Born in Russia and an alumnus of the Cleveland Institute of Music, pianist Daniil Trifonov has put down roots in a city that most of his large fan base wouldn’t necessarily associate with him: New York.

“I already felt comfortable here,” said Trifonov during a recent interview with the New York Times. “New York just felt like my kind of city.” Accordingly, he’s half-way through a season-long residency with the New York Philharmonic, where he has become a regular since his 2012 debut there.

He likes to limit his time on the road, since he “doesn’t like living out of a suitcase.” His latest tour brings him to Chicago for an SCP Piano recital March 1. Trifonov will perform an all-Bach program, including the recently added Jesu, Joy of Man’s Desiring.

In a concert preview for the Voice of Orange County, Peter Lefevre wrote, “Bach has also played a critical role in the pianist’s development.
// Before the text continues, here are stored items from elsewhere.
import Literature.ModelTheory.PseudofiniteFields.DefinableProjection

/-!
# Stub H7 of line LonelyTranslates (c1): definability of coordinate projections

Crux `PairwiseCurvedTilingsLC` (route DefinableSTPPDichotomy, stmt-MatrixMultiplication-17883),
negative line LonelyTranslates, continuation c1 ("Prop27Reduction").  The registered stub
`stub_definable_projection`: the image of a definable set `X ⊆ K^m` (presented as
`{x | φ.Realize (Sum.elim x y)}`, a ring formula `φ` with parameters `y` from `K`) under the
coordinate projection `K^m → K^n` given by a splitting `τ : Fin m ≃ Fin n ⊕ Fin p` (the `Fin p`
block forgotten) is again of this shape.  It is
`Literature.ModelTheory.PseudofiniteFields.definableSet_exists_block` (relabel + a block of
existential quantifiers) and is consumed by Case 2 of the chart induction (`stub_openPiece`) of
the skeleton.
-/

set_option linter.dupNamespace false  -- `Summit.<S>.<S>.…` is the mandated namespace

namespace Summit.MatrixMultiplication.MatrixMultiplication.Theorems.PairwiseCurvedTilingsLC.Negative

open FirstOrder FirstOrder.Language FirstOrder.Ring
open Literature.ModelTheory.PseudofiniteFields

/-- STUB (helper H7, definability of coordinate projections): the image of a definable set under
a coordinate projection `K^m → K^n` (coordinates split by `τ : Fin m ≃ Fin n ⊕ Fin p`, the `Fin p`
block forgotten) is definable (`definableSet_exists_block`). -/
theorem stub_definable_projection (K : Type) [Field K] [CompatibleRing K] {m n p : ℕ}
    (τ : Fin m ≃ Fin n ⊕ Fin p) (X : Set (Fin m → K))
    (hX : ∃ (n' : ℕ) (φ : Language.ring.Formula (Fin m ⊕ Fin n')) (y : Fin n' → K),
      X = {x | φ.Realize (Sum.elim x y)}) :
    ∃ (n' : ℕ) (φ : Language.ring.Formula (Fin n ⊕ Fin n')) (y : Fin n' → K),
      {v : Fin n → K | ∃ w : Fin p → K, (fun i => Sum.elim v w (τ i)) ∈ X} =
        {x | φ.Realize (Sum.elim x y)} :=
  definableSet_exists_block τ hX

end Summit.MatrixMultiplication.MatrixMultiplication.Theorems.PairwiseCurvedTilingsLC.Negative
That says plenty about his communicative range. Brahms’ arrangement for left hand of Bach’s Chaconne in D Minor from the Partita in D Minor for unaccompanied violin places extreme demands on the performer’s precision, emotional transparency and capacity to hold a taut melodic line. Trifonov’s rendition – readily available online – shows compelling force, undergirded by a magisterial Baroque temperament.

“Closing the recital is Bach’s masterful The Art of Fugue. Published posthumously, it is an incomplete composition for unspecified instrumentation, representing Bach’s final thoughts on the compositional form that’s almost synonymous with him. There are also very few performance indications in the score, meaning performances are by definition highly personal, left to the musician’s interpretive vision and character. Expect the performance to reveal Trifonov’s full range of gifts.”